- [Work instructions]:
Beginning with the line that holds "form** (the shape" in the data below, give again every line through the one that holds "(f₁ : absoluteGaloisGroup", exactly as written.

- [Data supplied]:
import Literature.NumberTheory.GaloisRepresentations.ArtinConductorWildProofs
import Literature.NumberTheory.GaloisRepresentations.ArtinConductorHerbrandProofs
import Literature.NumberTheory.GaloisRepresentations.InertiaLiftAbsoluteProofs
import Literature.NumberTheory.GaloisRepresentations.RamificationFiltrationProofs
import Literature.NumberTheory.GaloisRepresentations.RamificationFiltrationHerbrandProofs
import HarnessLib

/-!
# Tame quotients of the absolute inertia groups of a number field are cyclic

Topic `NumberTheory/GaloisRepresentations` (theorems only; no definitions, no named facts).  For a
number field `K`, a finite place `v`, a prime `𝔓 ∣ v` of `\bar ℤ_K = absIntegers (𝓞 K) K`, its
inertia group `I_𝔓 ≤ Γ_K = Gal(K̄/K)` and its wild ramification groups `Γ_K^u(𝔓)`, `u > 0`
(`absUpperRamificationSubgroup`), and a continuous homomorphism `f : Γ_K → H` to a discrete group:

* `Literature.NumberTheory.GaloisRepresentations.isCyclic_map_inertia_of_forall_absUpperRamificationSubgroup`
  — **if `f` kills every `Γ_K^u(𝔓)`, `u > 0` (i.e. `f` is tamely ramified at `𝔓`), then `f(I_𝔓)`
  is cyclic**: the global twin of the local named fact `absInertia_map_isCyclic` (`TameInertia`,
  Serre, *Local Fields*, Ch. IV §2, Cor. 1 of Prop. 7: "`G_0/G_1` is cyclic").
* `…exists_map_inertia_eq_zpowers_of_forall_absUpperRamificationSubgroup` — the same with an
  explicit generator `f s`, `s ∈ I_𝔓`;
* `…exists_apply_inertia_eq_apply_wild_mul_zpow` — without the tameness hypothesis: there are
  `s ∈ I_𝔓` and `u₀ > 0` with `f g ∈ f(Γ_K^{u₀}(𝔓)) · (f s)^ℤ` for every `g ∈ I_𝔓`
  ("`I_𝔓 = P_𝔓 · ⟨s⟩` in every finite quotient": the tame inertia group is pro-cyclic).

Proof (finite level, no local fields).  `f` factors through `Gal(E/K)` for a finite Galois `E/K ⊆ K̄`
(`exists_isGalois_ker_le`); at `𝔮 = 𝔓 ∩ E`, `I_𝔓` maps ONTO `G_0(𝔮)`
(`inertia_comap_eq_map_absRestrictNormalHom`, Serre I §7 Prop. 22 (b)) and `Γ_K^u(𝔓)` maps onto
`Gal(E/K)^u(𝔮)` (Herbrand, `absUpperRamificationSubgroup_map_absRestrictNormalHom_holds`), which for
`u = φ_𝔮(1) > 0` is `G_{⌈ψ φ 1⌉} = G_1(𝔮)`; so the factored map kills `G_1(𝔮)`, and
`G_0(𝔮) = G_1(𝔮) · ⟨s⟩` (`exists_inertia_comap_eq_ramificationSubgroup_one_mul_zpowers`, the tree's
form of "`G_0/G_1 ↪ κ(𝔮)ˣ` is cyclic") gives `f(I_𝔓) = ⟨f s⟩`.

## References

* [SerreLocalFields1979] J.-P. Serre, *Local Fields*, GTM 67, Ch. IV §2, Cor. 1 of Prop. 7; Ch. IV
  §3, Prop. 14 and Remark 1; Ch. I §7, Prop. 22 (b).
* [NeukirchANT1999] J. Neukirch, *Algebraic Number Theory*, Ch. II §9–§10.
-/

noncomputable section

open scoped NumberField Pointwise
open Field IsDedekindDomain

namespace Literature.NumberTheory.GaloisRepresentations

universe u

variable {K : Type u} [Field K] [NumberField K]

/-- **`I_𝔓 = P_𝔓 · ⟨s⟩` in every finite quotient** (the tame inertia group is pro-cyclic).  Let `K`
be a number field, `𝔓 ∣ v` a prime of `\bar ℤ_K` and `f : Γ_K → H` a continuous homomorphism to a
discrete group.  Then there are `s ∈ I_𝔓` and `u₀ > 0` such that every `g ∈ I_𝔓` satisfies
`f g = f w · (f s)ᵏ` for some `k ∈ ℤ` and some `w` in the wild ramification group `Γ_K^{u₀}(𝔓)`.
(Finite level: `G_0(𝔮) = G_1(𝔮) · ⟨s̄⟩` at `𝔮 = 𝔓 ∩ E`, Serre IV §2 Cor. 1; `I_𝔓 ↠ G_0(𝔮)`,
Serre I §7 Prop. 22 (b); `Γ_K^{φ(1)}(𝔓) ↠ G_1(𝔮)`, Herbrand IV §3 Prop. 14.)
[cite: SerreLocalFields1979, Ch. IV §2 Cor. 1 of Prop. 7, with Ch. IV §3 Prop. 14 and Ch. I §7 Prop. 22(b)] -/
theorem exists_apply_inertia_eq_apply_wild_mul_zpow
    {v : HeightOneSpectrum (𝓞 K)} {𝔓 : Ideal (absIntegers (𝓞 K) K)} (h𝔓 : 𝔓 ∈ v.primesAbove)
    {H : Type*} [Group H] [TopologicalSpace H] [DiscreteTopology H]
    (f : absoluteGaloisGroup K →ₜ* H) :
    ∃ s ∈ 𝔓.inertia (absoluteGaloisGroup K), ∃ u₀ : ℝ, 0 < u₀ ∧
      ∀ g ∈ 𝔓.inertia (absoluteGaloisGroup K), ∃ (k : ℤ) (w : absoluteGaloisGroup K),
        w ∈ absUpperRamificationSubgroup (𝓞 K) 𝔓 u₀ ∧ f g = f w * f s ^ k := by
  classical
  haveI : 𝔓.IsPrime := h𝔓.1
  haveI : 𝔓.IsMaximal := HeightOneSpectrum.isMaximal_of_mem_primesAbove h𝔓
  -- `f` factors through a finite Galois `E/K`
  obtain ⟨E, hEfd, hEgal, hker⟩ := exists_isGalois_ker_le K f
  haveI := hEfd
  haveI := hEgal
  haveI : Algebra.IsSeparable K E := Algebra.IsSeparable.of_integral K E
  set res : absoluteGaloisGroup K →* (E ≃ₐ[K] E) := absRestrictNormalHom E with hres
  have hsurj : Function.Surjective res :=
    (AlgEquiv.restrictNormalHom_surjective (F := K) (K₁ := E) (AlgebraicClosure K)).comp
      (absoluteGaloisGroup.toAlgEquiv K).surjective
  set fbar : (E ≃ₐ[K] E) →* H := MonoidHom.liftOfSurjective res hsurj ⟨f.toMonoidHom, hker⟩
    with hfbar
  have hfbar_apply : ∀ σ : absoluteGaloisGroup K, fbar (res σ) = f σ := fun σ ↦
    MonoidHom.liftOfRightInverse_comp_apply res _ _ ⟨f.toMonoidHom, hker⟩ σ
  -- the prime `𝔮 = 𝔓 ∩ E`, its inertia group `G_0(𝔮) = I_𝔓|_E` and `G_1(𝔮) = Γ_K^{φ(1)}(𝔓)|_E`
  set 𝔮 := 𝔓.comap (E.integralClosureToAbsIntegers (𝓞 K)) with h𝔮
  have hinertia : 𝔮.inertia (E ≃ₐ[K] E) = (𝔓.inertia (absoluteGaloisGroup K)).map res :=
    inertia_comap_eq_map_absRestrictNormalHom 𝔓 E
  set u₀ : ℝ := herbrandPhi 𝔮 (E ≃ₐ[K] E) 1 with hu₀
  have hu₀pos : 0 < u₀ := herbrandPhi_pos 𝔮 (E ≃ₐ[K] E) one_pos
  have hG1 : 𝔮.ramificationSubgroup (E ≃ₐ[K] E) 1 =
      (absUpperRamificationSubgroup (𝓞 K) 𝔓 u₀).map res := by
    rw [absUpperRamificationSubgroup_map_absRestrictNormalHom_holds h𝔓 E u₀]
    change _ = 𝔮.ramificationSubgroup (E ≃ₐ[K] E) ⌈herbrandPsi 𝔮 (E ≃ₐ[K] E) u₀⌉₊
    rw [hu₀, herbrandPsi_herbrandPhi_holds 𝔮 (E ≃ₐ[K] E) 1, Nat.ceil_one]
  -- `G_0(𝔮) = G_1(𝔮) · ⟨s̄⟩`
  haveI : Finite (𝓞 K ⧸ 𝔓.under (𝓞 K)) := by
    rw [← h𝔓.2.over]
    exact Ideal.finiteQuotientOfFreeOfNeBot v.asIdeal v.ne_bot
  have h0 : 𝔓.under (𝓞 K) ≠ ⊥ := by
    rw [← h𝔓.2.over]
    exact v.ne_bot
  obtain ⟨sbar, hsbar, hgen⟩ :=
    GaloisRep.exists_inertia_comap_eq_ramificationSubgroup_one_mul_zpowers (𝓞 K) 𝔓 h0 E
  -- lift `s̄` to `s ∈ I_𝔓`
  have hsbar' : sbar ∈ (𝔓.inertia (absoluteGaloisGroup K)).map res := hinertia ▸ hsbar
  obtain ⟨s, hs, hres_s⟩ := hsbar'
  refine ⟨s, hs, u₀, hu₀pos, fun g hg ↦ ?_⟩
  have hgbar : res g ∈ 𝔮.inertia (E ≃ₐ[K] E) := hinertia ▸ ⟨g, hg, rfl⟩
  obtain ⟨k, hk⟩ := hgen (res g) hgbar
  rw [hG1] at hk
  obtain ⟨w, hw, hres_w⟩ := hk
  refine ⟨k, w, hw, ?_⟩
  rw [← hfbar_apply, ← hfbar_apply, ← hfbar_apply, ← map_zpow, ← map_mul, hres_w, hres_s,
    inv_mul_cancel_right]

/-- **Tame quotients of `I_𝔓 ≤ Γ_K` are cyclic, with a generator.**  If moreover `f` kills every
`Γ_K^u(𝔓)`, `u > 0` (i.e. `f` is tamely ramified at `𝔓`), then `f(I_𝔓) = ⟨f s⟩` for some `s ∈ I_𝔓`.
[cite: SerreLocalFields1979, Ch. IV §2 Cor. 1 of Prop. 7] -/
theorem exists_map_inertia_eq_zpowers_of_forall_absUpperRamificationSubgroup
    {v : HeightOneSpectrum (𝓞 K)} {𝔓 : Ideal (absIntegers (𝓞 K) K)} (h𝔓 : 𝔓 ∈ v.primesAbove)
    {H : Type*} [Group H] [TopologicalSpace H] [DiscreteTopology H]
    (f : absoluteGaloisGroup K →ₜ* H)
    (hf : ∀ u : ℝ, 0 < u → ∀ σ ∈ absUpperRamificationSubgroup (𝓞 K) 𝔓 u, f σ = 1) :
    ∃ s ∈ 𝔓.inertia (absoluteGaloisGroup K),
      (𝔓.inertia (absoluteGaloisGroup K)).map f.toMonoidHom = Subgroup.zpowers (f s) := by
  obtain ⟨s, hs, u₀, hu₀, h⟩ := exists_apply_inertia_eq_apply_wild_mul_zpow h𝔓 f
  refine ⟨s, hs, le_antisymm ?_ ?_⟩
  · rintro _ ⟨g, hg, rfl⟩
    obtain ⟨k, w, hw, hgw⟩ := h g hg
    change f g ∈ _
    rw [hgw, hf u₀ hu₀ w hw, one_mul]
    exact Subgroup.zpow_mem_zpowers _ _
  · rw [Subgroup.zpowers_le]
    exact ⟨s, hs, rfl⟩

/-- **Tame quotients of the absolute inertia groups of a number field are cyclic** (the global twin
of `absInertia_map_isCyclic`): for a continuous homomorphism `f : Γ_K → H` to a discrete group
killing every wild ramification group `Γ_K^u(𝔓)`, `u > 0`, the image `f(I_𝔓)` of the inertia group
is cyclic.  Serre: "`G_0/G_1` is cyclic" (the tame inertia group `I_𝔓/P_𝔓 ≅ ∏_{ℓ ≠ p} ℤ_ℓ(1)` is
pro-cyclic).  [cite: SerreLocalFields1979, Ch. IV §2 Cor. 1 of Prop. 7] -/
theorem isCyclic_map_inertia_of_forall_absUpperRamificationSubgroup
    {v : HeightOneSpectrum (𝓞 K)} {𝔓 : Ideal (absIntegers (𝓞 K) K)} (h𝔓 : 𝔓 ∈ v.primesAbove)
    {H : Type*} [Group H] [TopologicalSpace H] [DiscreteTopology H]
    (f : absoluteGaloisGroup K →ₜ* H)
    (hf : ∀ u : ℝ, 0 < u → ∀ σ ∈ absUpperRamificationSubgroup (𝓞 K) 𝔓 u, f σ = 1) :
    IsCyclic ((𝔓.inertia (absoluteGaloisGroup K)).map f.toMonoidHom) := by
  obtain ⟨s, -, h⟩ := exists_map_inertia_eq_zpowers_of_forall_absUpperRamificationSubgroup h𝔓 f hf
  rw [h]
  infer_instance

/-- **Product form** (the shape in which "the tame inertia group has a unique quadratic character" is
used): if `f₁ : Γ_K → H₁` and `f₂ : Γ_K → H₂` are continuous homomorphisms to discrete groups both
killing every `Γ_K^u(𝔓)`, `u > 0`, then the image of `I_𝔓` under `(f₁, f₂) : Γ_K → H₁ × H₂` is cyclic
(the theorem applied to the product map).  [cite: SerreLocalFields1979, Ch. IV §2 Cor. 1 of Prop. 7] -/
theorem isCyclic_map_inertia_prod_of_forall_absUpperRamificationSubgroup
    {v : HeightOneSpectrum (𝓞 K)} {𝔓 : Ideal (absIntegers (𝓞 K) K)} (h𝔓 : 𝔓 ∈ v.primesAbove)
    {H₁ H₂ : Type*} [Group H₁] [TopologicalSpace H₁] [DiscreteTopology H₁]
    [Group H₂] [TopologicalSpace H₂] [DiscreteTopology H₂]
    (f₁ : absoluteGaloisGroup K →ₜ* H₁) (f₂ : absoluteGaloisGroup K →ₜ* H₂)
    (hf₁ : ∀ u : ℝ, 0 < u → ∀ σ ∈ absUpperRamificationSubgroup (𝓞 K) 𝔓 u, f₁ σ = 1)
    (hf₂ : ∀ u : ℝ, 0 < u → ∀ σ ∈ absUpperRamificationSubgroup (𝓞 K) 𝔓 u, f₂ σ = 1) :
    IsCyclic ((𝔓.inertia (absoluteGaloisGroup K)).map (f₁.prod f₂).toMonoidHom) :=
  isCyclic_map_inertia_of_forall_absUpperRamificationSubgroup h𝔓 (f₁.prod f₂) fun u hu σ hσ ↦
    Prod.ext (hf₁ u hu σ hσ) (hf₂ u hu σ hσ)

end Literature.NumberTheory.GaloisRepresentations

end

- [Worked solution]:
/-- **Product form** (the shape in which "the tame inertia group has a unique quadratic character" is
used): if `f₁ : Γ_K → H₁` and `f₂ : Γ_K → H₂` are continuous homomorphisms to discrete groups both
killing every `Γ_K^u(𝔓)`, `u > 0`, then the image of `I_𝔓` under `(f₁, f₂) : Γ_K → H₁ × H₂` is cyclic
(the theorem applied to the product map).  [cite: SerreLocalFields1979, Ch. IV §2 Cor. 1 of Prop. 7] -/
theorem isCyclic_map_inertia_prod_of_forall_absUpperRamificationSubgroup
    {v : HeightOneSpectrum (𝓞 K)} {𝔓 : Ideal (absIntegers (𝓞 K) K)} (h𝔓 : 𝔓 ∈ v.primesAbove)
    {H₁ H₂ : Type*} [Group H₁] [TopologicalSpace H₁] [DiscreteTopology H₁]
    [Group H₂] [TopologicalSpace H₂] [DiscreteTopology H₂]
    (f₁ : absoluteGaloisGroup K →ₜ* H₁) (f₂ : absoluteGaloisGroup K →ₜ* H₂)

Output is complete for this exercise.